When you can't eat a curry without having a euro forced down your throat

Spectator, The, Feb 19, 2000 by Johnson, Boris

There I was, pootling down Gray's Inn Road on my bicycle, brooding, as usual, on economic and monetary union, when I almost fell off. I swerved, causing a woman on a moped to swear. I stopped and gaped. For months the suspicion has been building that the business folk of Britain are not being entirely straight with the pollsters. This very week, when Hague and Portillo are on their battlebus, flourishing their pound coins, the Business for Sterling mob announces that we've won.

An astounding 73 per cent of British businesses do not want the euro. They won't be doing with it, say Business for Sterling. Anyway, it would cost the nation 36 billion to switch from pounds to euros, which is roughly what we spend on the NHS. The euro, say the Business for Sterling propagandists, is about as popular with small businesses as a wet pair of socks. Sterling, says Business for Sterling, is what Business wants; and, of course, I believe them. It is just that for months, cycling around London at my geriatric pace, my paranoia has been mounting.

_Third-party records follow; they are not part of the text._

import Mathlib
import HarnessLib
import Literature.Probability.Percolation.QuadCrossingSquareModel
import Literature.Barriers.CriticalPhenomena.EmbeddingModulusUniquenessProofs
import Literature.Probability.RandomPlanarGeometry.ConformalRectangleProofs
import Literature.Probability.RandomPlanarGeometry.ChordalCurveFamily
import Literature.Probability.RandomPlanarGeometry.DiamondShearChart

/-!
# Crux `SegmentOpen` (stmt-CriticalPhenomena-5471), line `Sketch` — stub `stub_shearCapacity_eq`

The set of Dirichlet energies of the admissible test functions of Beffara's sheared quad
`φ_α R'` equals the set of `α`-anisotropic energies
`∫_{R'} im α (∂ₓV)² + (∂_yV − re α ∂ₓV)² / im α` of the admissible test functions `V` of `R'`.
This is the linear change of variables `V = U ∘ φ_α`: the shear `φ_α = moduliShear α`
(`x + iy ↦ x + y re α + i y im α`) is an `ℝ`-linear automorphism of `ℂ` with matrix
`[[1, re α], [0, im α]]` and Jacobian `im α`, and `ℂ` is Euclidean in the coordinates `(re, im)`,
so that `im α · ‖∇U (φ_α z)‖² = im α (∂ₓV z)² + (∂_yV z − re α ∂ₓV z)² / im α`.
-/

noncomputable section

namespace Summit.CriticalPhenomena.CardyFormulaZ2.Theorems

open Literature.Probability Literature.Barriers.CriticalPhenomena
open Literature.Probability.RandomPlanarGeometry (ConformalRectangle ConformalEquiv MarkedDomain)
open Filter Set Topology MeasureTheory
open UpperHalfPlane (upperHalfPlaneSet)

/-- The shear `φ_α` (`im α ≠ 0`) is an `ℝ`-linear automorphism of `ℂ` with determinant `im α`
(matrix `[[1, re α], [0, im α]]` in the basis `(1, i)`). -/
private theorem exists_shearCLE (α : ℂ) (hα : α.im ≠ 0) :
    ∃ L : ℂ ≃L[ℝ] ℂ, ⇑L = moduliShear α ∧ (L : ℂ →L[ℝ] ℂ).det = α.im := by
  let L : ℂ ≃L[ℝ] ℂ :=
    { toFun := moduliShear α
      invFun := moduliShear ((Complex.I - (α.re : ℂ)) / (α.im : ℂ))
      map_add' := fun z w => by
        apply Complex.ext <;> simp [moduliShear] <;> ring
      map_smul' := fun c z => by
        apply Complex.ext <;> simp [moduliShear] <;> ring
      left_inv := (shearHomeomorph α hα).left_inv
      right_inv := (shearHomeomorph α hα).right_inv
      continuous_toFun := continuous_moduliShear α
      continuous_invFun := continuous_moduliShear _ }
  have hL : ⇑L = moduliShear α := rfl
  refine ⟨L, hL, ?_⟩
  change LinearMap.det ((L : ℂ →L[ℝ] ℂ) : ℂ →ₗ[ℝ] ℂ) = α.im
  rw [← LinearMap.det_toMatrix Complex.basisOneI, Matrix.det_fin_two]
  simp [LinearMap.toMatrix_apply, hL]

/-- `ℂ` is Euclidean in the coordinates `(re, im)`: the operator norm of a real-linear functional
`ℓ` on `ℂ` satisfies `‖ℓ‖² = ℓ(1)² + ℓ(i)²`. -/
private theorem opNorm_sq_eq (ℓ : ℂ →L[ℝ] ℝ) :
    ‖ℓ‖ ^ 2 = (ℓ 1) ^ 2 + (ℓ Complex.I) ^ 2 := by
  obtain ⟨v, rfl⟩ := (InnerProductSpace.toDual ℝ ℂ).surjective ℓ
  rw [LinearIsometryEquiv.norm_map, InnerProductSpace.toDual_apply_apply,
    InnerProductSpace.toDual_apply_apply, Complex.inner, Complex.inner, Complex.sq_norm,
    Complex.normSq_apply]
  simp
  ring

/-- Chain rule for `U ∘ L` at a point of the open set `S`, `U` being `C¹` on `L '' S`. -/
private theorem fderiv_comp_cle (L : ℂ ≃L[ℝ] ℂ) {S : Set ℂ} (hS : IsOpen S) {U : ℂ → ℝ}
    (hU : ContDiffOn ℝ 1 U (L '' S)) {z : ℂ} (hz : z ∈ S) :
    fderiv ℝ (U ∘ L) z = (fderiv ℝ U (L z)).comp (L : ℂ →L[ℝ] ℂ) := by
  have hopen : IsOpen (L '' S) := L.isOpenMap S hS
  have hd : DifferentiableAt ℝ U (L z) :=
    hU.differentiableOn_one.differentiableAt (hopen.mem_nhds (mem_image_of_mem L hz))
  rw [fderiv_comp z hd L.differentiableAt, L.fderiv]

/-- The `α`-anisotropic integrand of `V = U ∘ φ_α` at `z` is `im α · ‖∇U (φ_α z)‖²`
(`ℓ = fderiv ℝ U (φ_α z)`, `fderiv ℝ V z = ℓ ∘L φ_α`, `φ_α 1 = 1`, `φ_α i = α`). -/
private theorem integrand_eq {α : ℂ} (hα : α.im ≠ 0) (L : ℂ ≃L[ℝ] ℂ) (hL : ⇑L = moduliShear α)
    (ℓ : ℂ →L[ℝ] ℝ) :
    α.im * (ℓ.comp (L : ℂ →L[ℝ] ℂ) 1) ^ 2 +
        (ℓ.comp (L : ℂ →L[ℝ] ℂ) Complex.I - α.re * ℓ.comp (L : ℂ →L[ℝ] ℂ) 1) ^ 2 / α.im =
      α.im * ‖ℓ‖ ^ 2 := by
  have hℓα : ℓ α = α.re * ℓ 1 + α.im * ℓ Complex.I := by
    conv_lhs => rw [← Complex.re_add_im α]
    rw [map_add, show ((α.re : ℂ)) = α.re • (1 : ℂ) by rw [Complex.real_smul, mul_one],
      show (α.im : ℂ) * Complex.I = α.im • Complex.I from Complex.real_smul.symm,
      map_smul, map_smul, smul_eq_mul, smul_eq_mul]
  simp only [ContinuousLinearMap.comp_apply, ContinuousLinearEquiv.coe_coe, hL, moduliShear_one,
    moduliShear_I, hℓα, opNorm_sq_eq ℓ]
  field_simp
  ring

/-- Change of variables `w = φ_α z` in the Dirichlet energy: for `U` of class `C¹` on `φ_α '' S`
(`S` open), `∫_{φ_α S} ‖∇U‖² = ∫_S im α (∂ₓV)² + (∂_yV − re α ∂ₓV)² / im α`, `V = U ∘ φ_α`. -/
private theorem energy_eq {α : ℂ} (hα : 0 < α.im) (L : ℂ ≃L[ℝ] ℂ) (hL : ⇑L = moduliShear α)
    (hdet : (L : ℂ →L[ℝ] ℂ).det = α.im) {S : Set ℂ} (hS : IsOpen S) {U : ℂ → ℝ}
    (hU : ContDiffOn ℝ 1 U (L '' S)) :
    ∫ w in L '' S, ‖fderiv ℝ U w‖ ^ 2 =
      ∫ z in S, (α.im * (fderiv ℝ (U ∘ L) z 1) ^ 2 +
        (fderiv ℝ (U ∘ L) z Complex.I - α.re * fderiv ℝ (U ∘ L) z 1) ^ 2 / α.im) := by
  rw [integral_image_eq_integral_abs_det_fderiv_smul volume hS.measurableSet
    (fun x _ => L.hasFDerivWithinAt) L.injective.injOn]
  refine setIntegral_congr_fun hS.measurableSet fun z hz => ?_
  simp only [hdet, abs_of_pos hα, smul_eq_mul]
  rw [fderiv_comp_cle L hS hU hz, integrand_eq hα.ne' L hL]

/-- Square-integrability of the gradient transfers along the linear change of variables
`V = U ∘ φ_α` (two-sided comparison `‖∇V z‖ ≤ ‖φ_α‖ ‖∇U (φ_α z)‖`,
`‖∇U (φ_α z)‖ ≤ ‖φ_α⁻¹‖ ‖∇V z‖`, plus the change of variables with constant Jacobian `im α`). -/
private theorem integrableOn_comp_iff {α : ℂ} (hα : 0 < α.im) (L : ℂ ≃L[ℝ] ℂ)
    (hdet : (L : ℂ →L[ℝ] ℂ).det = α.im) {S : Set ℂ} (hS : IsOpen S) {U : ℂ → ℝ}
    (hU : ContDiffOn ℝ 1 U (L '' S)) :
    IntegrableOn (fun w => ‖fderiv ℝ U w‖ ^ 2) (L '' S) ↔
      IntegrableOn (fun z => ‖fderiv ℝ (U ∘ L) z‖ ^ 2) S := by
  rw [integrableOn_image_iff_integrableOn_abs_det_fderiv_smul volume hS.measurableSet
    (fun x _ => L.hasFDerivWithinAt) L.injective.injOn]
  simp only [hdet, abs_of_pos hα, smul_eq_mul]
  have hmeas₁ : AEStronglyMeasurable (fun z => ‖fderiv ℝ (U ∘ L) z‖ ^ 2) (volume.restrict S) :=
    ((measurable_fderiv ℝ (U ∘ L)).norm.pow_const 2).aestronglyMeasurable
  have hmeas₂ : AEStronglyMeasurable (fun z => α.im * ‖fderiv ℝ U (L z)‖ ^ 2)
      (volume.restrict S) :=
    ((((measurable_fderiv ℝ U).comp L.continuous.measurable).norm.pow_const 2).const_mul
      α.im).aestronglyMeasurable
  have key : ∀ z ∈ S, fderiv ℝ (U ∘ L) z = (fderiv ℝ U (L z)).comp (L : ℂ →L[ℝ] ℂ) :=
    fun z hz => fderiv_comp_cle L hS hU hz
  have key' : ∀ z ∈ S, fderiv ℝ U (L z) = (fderiv ℝ (U ∘ L) z).comp (L.symm : ℂ →L[ℝ] ℂ) :=
    fun z hz => by
      rw [key z hz, ContinuousLinearMap.comp_assoc, ContinuousLinearEquiv.coe_comp_coe_symm,
        ContinuousLinearMap.comp_id]
  constructor
  · intro h
    refine Integrable.mono' (h.integrable.const_mul (‖(L : ℂ →L[ℝ] ℂ)‖ ^ 2 / α.im)) hmeas₁ ?_
    filter_upwards [ae_restrict_mem hS.measurableSet] with z hz
    rw [Real.norm_of_nonneg (sq_nonneg _), key z hz]
    calc ‖(fderiv ℝ U (L z)).comp (L : ℂ →L[ℝ] ℂ)‖ ^ 2
        ≤ (‖fderiv ℝ U (L z)‖ * ‖(L : ℂ →L[ℝ] ℂ)‖) ^ 2 := by
          gcongr
          exact ContinuousLinearMap.opNorm_comp_le _ _
      _ = ‖(L : ℂ →L[ℝ] ℂ)‖ ^ 2 / α.im * (α.im * ‖fderiv ℝ U (L z)‖ ^ 2) := by
          field_simp
  · intro h
    refine Integrable.mono' (h.integrable.const_mul (α.im * ‖(L.symm : ℂ →L[ℝ] ℂ)‖ ^ 2)) hmeas₂ ?_
    filter_upwards [ae_restrict_mem hS.measurableSet] with z hz
    rw [Real.norm_of_nonneg (by positivity), key' z hz]
    calc α.im * ‖(fderiv ℝ (U ∘ L) z).comp (L.symm : ℂ →L[ℝ] ℂ)‖ ^ 2
        ≤ α.im * (‖fderiv ℝ (U ∘ L) z‖ * ‖(L.symm : ℂ →L[ℝ] ℂ)‖) ^ 2 := by
          gcongr
          exact ContinuousLinearMap.opNorm_comp_le _ _
      _ = α.im * ‖(L.symm : ℂ →L[ℝ] ℂ)‖ ^ 2 * ‖fderiv ℝ (U ∘ L) z‖ ^ 2 := by ring

/-- `C¹`-regularity transfers along the linear change of variables `V = U ∘ L`. -/
private theorem contDiffOn_comp_iff (L : ℂ ≃L[ℝ] ℂ) {S : Set ℂ} {U : ℂ → ℝ} :
    ContDiffOn ℝ 1 U (L '' S) ↔ ContDiffOn ℝ 1 (U ∘ L) S := by
  constructor
  · intro h
    exact (h.comp_continuousLinearMap (L : ℂ →L[ℝ] ℂ)).mono (subset_preimage_image _ _)
  · intro h
    rw [L.image_eq_preimage_symm]
    have h' := h.comp_continuousLinearMap (L.symm : ℂ →L[ℝ] ℂ)
    have hfun : (U ∘ ⇑L) ∘ ⇑(L.symm : ℂ →L[ℝ] ℂ) = U := by
      funext w
      simp
    rwa [hfun] at h'

/-- Boundary conditions near an arc transfer along the linear change of variables `V = U ∘ L`
(`O ↦ L ⁻¹' O`, `O ↦ L '' O`). -/
private theorem bc_comp_iff (L : ℂ ≃L[ℝ] ℂ) {S A : Set ℂ} {U : ℂ → ℝ} {c : ℝ} :
    (∃ O : Set ℂ, IsOpen O ∧ L '' A ⊆ O ∧ ∀ z ∈ O ∩ L '' S, U z = c) ↔
      ∃ O : Set ℂ, IsOpen O ∧ A ⊆ O ∧ ∀ z ∈ O ∩ S, (U ∘ L) z = c := by
  constructor
  · rintro ⟨O, hO, hAO, hU⟩
    exact ⟨L ⁻¹' O, hO.preimage L.continuous, image_subset_iff.1 hAO,
      fun z hz => hU (L z) ⟨hz.1, mem_image_of_mem L hz.2⟩⟩
  · rintro ⟨O, hO, hAO, hU⟩
    refine ⟨L '' O, L.isOpenMap O hO, image_mono hAO, ?_⟩
    rintro w ⟨⟨o, ho, rfl⟩, ⟨z, hz, hzo⟩⟩
    obtain rfl := L.injective hzo
    exact hU z ⟨ho, hz⟩

/-- **Stub `SH` of line `Sketch`.** The set of Dirichlet energies of the admissible test
functions of the sheared quad `φ_α R'` (`φ_α = moduliShear α`, `im α > 0`) equals the set of
`α`-anisotropic energies `∫_{R'} im α (∂ₓV)² + (∂_yV − re α ∂ₓV)² / im α` of the admissible test
functions `V` of `R'`: the linear change of variables `V = U ∘ φ_α` (Jacobian `im α`,
`∇U (φ_α z) = (∂ₓV z, (∂_yV z − re α ∂ₓV z) / im α)`), transporting `C¹`-regularity,
square-integrability of the gradient and the boundary conditions near the arcs both ways. -/
theorem stub_shearCapacity_eq :
    ∀ (R' : ConformalRectangle) (α : ℂ) (hα : 0 < α.im),
      {e : ℝ | ∃ U : ℂ → ℝ,
          (ContDiffOn ℝ 1 U (R'.map (shearHomeomorph α hα.ne')).carrier ∧
            IntegrableOn (fun z => ‖fderiv ℝ U z‖ ^ 2) (R'.map (shearHomeomorph α hα.ne')).carrier ∧
            (∃ O : Set ℂ, IsOpen O ∧ (R'.map (shearHomeomorph α hα.ne')).arc 0 ⊆ O ∧
              ∀ z ∈ O ∩ (R'.map (shearHomeomorph α hα.ne')).carrier, U z = 0) ∧
            (∃ O : Set ℂ, IsOpen O ∧ (R'.map (shearHomeomorph α hα.ne')).arc 2 ⊆ O ∧
              ∀ z ∈ O ∩ (R'.map (shearHomeomorph α hα.ne')).carrier, U z = 1)) ∧
          e = ∫ z in (R'.map (shearHomeomorph α hα.ne')).carrier, ‖fderiv ℝ U z‖ ^ 2} =
      {e : ℝ | ∃ U : ℂ → ℝ,
          (ContDiffOn ℝ 1 U R'.carrier ∧
            IntegrableOn (fun z => ‖fderiv ℝ U z‖ ^ 2) R'.carrier ∧
            (∃ O : Set ℂ, IsOpen O ∧ R'.arc 0 ⊆ O ∧ ∀ z ∈ O ∩ R'.carrier, U z = 0) ∧
            (∃ O : Set ℂ, IsOpen O ∧ R'.arc 2 ⊆ O ∧ ∀ z ∈ O ∩ R'.carrier, U z = 1)) ∧
          e = ∫ z in R'.carrier, (α.im * (fderiv ℝ U z 1) ^ 2 +
            (fderiv ℝ U z Complex.I - α.re * fderiv ℝ U z 1) ^ 2 / α.im)} := by
  intro R' α hα
  obtain ⟨L, hL, hdet⟩ := exists_shearCLE α hα.ne'
  simp only [MarkedDomain.carrier_map, MarkedDomain.arc_map, coe_shearHomeomorph]
  rw [← hL]
  ext e
  constructor
  · rintro ⟨U, ⟨hC, hI, h0, h2⟩, rfl⟩
    exact ⟨U ∘ L, ⟨(contDiffOn_comp_iff L).1 hC, (integrableOn_comp_iff hα L hdet R'.isOpen hC).1 hI,
      (bc_comp_iff L).1 h0, (bc_comp_iff L).1 h2⟩, energy_eq hα L hL hdet R'.isOpen hC⟩
  · rintro ⟨V, ⟨hC, hI, h0, h2⟩, rfl⟩
    have hUV : (V ∘ ⇑L.symm) ∘ ⇑L = V := by
      funext z
      simp
    have hC' : ContDiffOn ℝ 1 (V ∘ ⇑L.symm) (L '' R'.carrier) := by
      rw [contDiffOn_comp_iff L, hUV]
      exact hC
    refine ⟨V ∘ L.symm, ⟨hC', ?_, ?_, ?_⟩, ?_⟩
    · rw [integrableOn_comp_iff hα L hdet R'.isOpen hC', hUV]
      exact hI
    · rw [bc_comp_iff L, hUV]
      exact h0
    · rw [bc_comp_iff L, hUV]
      exact h2
    · rw [energy_eq hα L hL hdet R'.isOpen hC', hUV]

end Summit.CriticalPhenomena.CardyFormulaZ2.Theorems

The thing about business people is that they follow the market. Their eyes are peeled, their ears are tuned to what people want, the words they respond to in making their commercial decisions. And no one observing the business culture of London in the third millennium can have failed to spot the prevalence of the word 'euro'. It's everywhere; it's spreading like some Continental pox from shop front to shop front. It has gone beyond Eurostar and Euromoney and Eurotravel. No, what chills the marrow of the moderate Eurosceptic, what makes us fear that business is already hedging its bets, is to see a company called Euro Dry Cleaning, or Euro Plumbing, or Euro Food and Wine, and now, to take the cake and almost knock me off my bike, what do I see here in Gray's Inn Road? An Indian restaurant, oxymoronically called Euro Tandoori.

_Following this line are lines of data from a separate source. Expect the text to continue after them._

/-- **Shared-link pair, lower bound**: for every `g₀` and `β ≥ 0`,
`∑_{η exact} Wt_β(η) P(η q₀) P(η p₁) ≥ P(g₀)² e^{-6βP(g₀)}` (`P(g) = N - Re tr ρ(g)`). -/
theorem sum_Img_pair_ge (hρu : ∀ g, ρ g ∈ Matrix.unitaryGroup (Fin N) ℂ) {β : ℝ} (hβ : 0 ≤ β)
    (g₀ : G) :
    ((N : ℝ) - (ρ g₀).trace.re) ^ 2 * Real.exp (-(β * ((N : ℝ) - (ρ g₀).trace.re))) ^ 6 ≤
      ∑ η ∈ Img 4 8 G, Wt (wilsonPhi ρ β) η *
        (((N : ℝ) - (ρ (Additive.toMul (η ((0 : Site 4 8), ⟨(0, 2), h02⟩)))).trace.re) *
          ((N : ℝ) - (ρ (Additive.toMul (η ((te 2 : Site 4 8), ⟨(0, 1), h01⟩)))).trace.re)) := by
  classical
  set U : GaugeConfig 4 8 G :=
    Function.update (1 : GaugeConfig 4 8 G) ((te 2 : Site 4 8), (0 : Fin 4)) g₀ with hU
  set δ : ℝ := (N : ℝ) - (ρ g₀).trace.re with hδ
  have hδ0 : 0 ≤ δ := (gap_mem ρ hρu g₀).1
  have hδinv : (N : ℝ) - (ρ g₀⁻¹).trace.re = δ := by rw [re_trace_map_inv ρ hρu]
  -- every term is non-negative
  have hterm : ∀ η ∈ Img 4 8 G, 0 ≤ Wt (wilsonPhi ρ β) η *
      (((N : ℝ) - (ρ (Additive.toMul (η ((0 : Site 4 8), ⟨(0, 2), h02⟩)))).trace.re) *
        ((N : ℝ) - (ρ (Additive.toMul (η ((te 2 : Site 4 8), ⟨(0, 1), h01⟩)))).trace.re)) :=
    fun η _ => mul_nonneg (Wt_nonneg (wilsonPhi_nonneg ρ β) η)
      (mul_nonneg (gap_mem ρ hρu _).1 (gap_mem ρ hρu _).1)
  refine le_trans ?_ (Finset.single_le_sum hterm (plaqField_mem_Img U))
  -- the two plaquette values of `U`
  have hq0 : plaquetteHolonomy U (0 : Site 4 8) 0 2 = g₀⁻¹ := by
    have u1 : U ((0 : Site 4 8), (0 : Fin 4)) = 1 := by
      rw [hU, Function.update_of_ne (by decide), Pi.one_apply]
    have u2 : U ((0 : Site 4 8).shift 0, (2 : Fin 4)) = 1 := by
      rw [hU, Function.update_of_ne (by decide), Pi.one_apply]
    have u3 : U ((0 : Site 4 8).shift 2, (0 : Fin 4)) = g₀ := by
      rw [hU, show ((0 : Site 4 8).shift 2, (0 : Fin 4)) = ((te 2 : Site 4 8), (0 : Fin 4)) from
        by decide, Function.update_self]
    have u4 : U ((0 : Site 4 8), (2 : Fin 4)) = 1 := by
      rw [hU, Function.update_of_ne (by decide), Pi.one_apply]
    rw [plaquetteHolonomy, u1, u2, u3, u4]; group
  have hp1 : plaquetteHolonomy U (te 2 : Site 4 8) 0 1 = g₀ := by
    have u1 : U ((te 2 : Site 4 8), (0 : Fin 4)) = g₀ := by rw [hU, Function.update_self]
    have u2 : U ((te 2 : Site 4 8).shift 0, (1 : Fin 4)) = 1 := by
      rw [hU, Function.update_of_ne (by decide), Pi.one_apply]
    have u3 : U ((te 2 : Site 4 8).shift 1, (0 : Fin 4)) = 1 := by
      rw [hU, Function.update_of_ne (by decide), Pi.one_apply]
    have u4 : U ((te 2 : Site 4 8), (1 : Fin 4)) = 1 := by
      rw [hU, Function.update_of_ne (by decide), Pi.one_apply]
    rw [plaquetteHolonomy, u1, u2, u3, u4]; group
  have hvq0 : (N : ℝ) - (ρ (Additive.toMul (plaqField U ((0 : Site 4 8), ⟨(0, 2), h02⟩)))).trace.re
      = δ := by
    rw [plaqField_apply, toMul_ofMul]; exact hq0 ▸ hδinv
  have hvp1 : (N : ℝ) - (ρ (Additive.toMul (plaqField U ((te 2 : Site 4 8), ⟨(0, 1), h01⟩)))).trace.re
      = δ := by
    rw [plaqField_apply, toMul_ofMul]; exact hp1 ▸ rfl
  rw [hvq0, hvp1]
  -- the weight of `U`: supported on at most six plaquettes, each factor `≥ e^{-βδ}`
  have hsupp : psupp (plaqField U) ⊆
      ({((te 2 : Site 4 8), ⟨(0, 1), h01⟩), ((te 2 : Site 4 8), ⟨(0, 2), h02⟩),
        ((te 2 : Site 4 8), ⟨(0, 3), h03⟩), ((te 2 : Site 4 8) - te 1, ⟨(0, 1), h01⟩),
        ((te 2 : Site 4 8) - te 2, ⟨(0, 2), h02⟩), ((te 2 : Site 4 8) - te 3, ⟨(0, 3), h03⟩)} :
        Finset (Plaquette 4 8)) := by
    rintro ⟨x, ⟨⟨i, j⟩, hij⟩⟩ hp
    rw [mem_psupp, plaqField_apply, Ne, ofMul_eq_zero] at hp
    rcases holonomy_update_cases g₀ x hij with h | ⟨-, hmem⟩
    · exact absurd h hp
    · exact hmem
  have hcard : (psupp (plaqField U)).card ≤ 6 :=
    (Finset.card_le_card hsupp).trans (Finset.card_le_six)
  have hfac : ∀ p ∈ psupp (plaqField U), Real.exp (-(β * δ)) ≤ wilsonPhi ρ β (plaqField U p) := by
    rintro ⟨x, ⟨⟨i, j⟩, hij⟩⟩ _
    rw [wilsonPhi, plaqField_apply, toMul_ofMul]
    refine Real.exp_le_exp.2 ?_
    rcases holonomy_update_cases g₀ x hij with h | ⟨h | h, -⟩
    · simp only at h; rw [h, gap_one]; nlinarith
    · simp only at h; rw [h]; nlinarith
    · simp only at h; rw [h, hδinv]; nlinarith
  have hε1 : Real.exp (-(β * δ)) ≤ 1 := Real.exp_le_one_iff.2 (by nlinarith)
  have hε0 : 0 ≤ Real.exp (-(β * δ)) := (Real.exp_pos _).le
  calc δ ^ 2 * Real.exp (-(β * δ)) ^ 6 ≤ δ ^ 2 * Real.exp (-(β * δ)) ^ (psupp (plaqField U)).card :=
        mul_le_mul_of_nonneg_left (pow_le_pow_of_le_one hε0 hε1 hcard) (sq_nonneg _)
    _ = δ ^ 2 * ∏ _p ∈ psupp (plaqField U), Real.exp (-(β * δ)) := by rw [Finset.prod_const]
    _ ≤ δ ^ 2 * ∏ p ∈ psupp (plaqField U), wilsonPhi ρ β (plaqField U p) :=
        mul_le_mul_of_nonneg_left (Finset.prod_le_prod (fun _ _ => hε0) hfac) (sq_nonneg _)
    _ = Wt (wilsonPhi ρ β) (plaqField U) * (δ * δ) := by
        rw [← Wt_eq_prod_psupp (wilsonPhi_zero ρ β)]; ring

Now, these restaurateurs are very shrewd business folk and, if they think that the word euro is now more appealing than Taj Mahal, if they think it beats Kismet and Rajmoni and Star of Bengal as a means of enticing you within, then that is the moment to begin to panic about the true state of business sentiment towards sterling. And when, with feverish fingers I flick through Thomson's local directory, my fears seem confirmed. There are at least 300 companies whose names are prefixed by the word 'euro', and only 22 which use the word 'sterling'. I am on the point of ringing Nick Herbert, the chief executive of Business for Sterling, to break the bad news, when I stay my hand.

Call yourself a journalist? hisses my conscience. What about the businessmen themselves? Perhaps it would be worth trying to discover what the words connote in their own imaginations; and slowly, as I ring round London, my mood starts to lighten. 'Euro? says Mr Gaziur Khaman, a waiter at Euro Tandoori. He is not sure what the significance of the word is, but he seems to think it means a kind of curry, possibly in Gujarati or Tamil. He does not believe it has any implications for the future of Britain's fiscal and monetary independence. At the Euro Sandwich Bar in Swallow Street, my inquiry is received with audible embarrassment. 'It was here when I bought it,' barks the sandwich-- maker. 'I'm a little busy.' Click. Brrr.

At Europlumbing, the proprietor, Senor Antonio Victor of Lisbon, says that he thinks 'euro' is a good word, since he comes from the Continent of Europe, but that unfortunately he now has a very bad back, and that he may have to take the business to Portugal, where he will call it Eurocanalisador. At Euro Wines in North End Road, the name seems to mean absolutely nothing to Mr Goridas Kodisawaran. 'It is Euro. Name is Euro. I am not understand you,' he says. And at Euro Temple, a shop selling handbags and sunglasses in Berwick Street, there is a similar unwillingness to make anything of the associations of the word. 'I haven't put the name by myself,' says Mr Ali Aziz, though, when taxed, he says that it implies something new (euro) and something old (temple).

The most sheepish of all is Michael Stopford of Euro Property Services, 29 Margravine Road. The name Euro has no bearing on his business, which is to supply and install air-conditioning. 'At the time we set up the company it was trendy, so to speak. That was the main reason. We thought it sounded sensible.'

In short, no one who had adopted 'Euro' saw any particular advantage in the name except that it sounded vaguely new and, somehow, as though it suggested a firm with wide horizons. Contrast the confidence and certainty of those few, those happy few, who continue to use the word ,sterling'.

'We were aiming at something at the deluxe end,' says Alan Mellins, managing director of Sterling Travel. We are aiming at the kind of client who stays at four- or five-star hotels, and we feel that sterling implies solidity, quality, value. Even if sterling is abolished, it will continue to mean quality, reliability, longevity: all the things we want to convey to our customers.' And no, if and when the Blair government bounces Britain into the single currency, he will certainly not be changing the name to Euro Travel.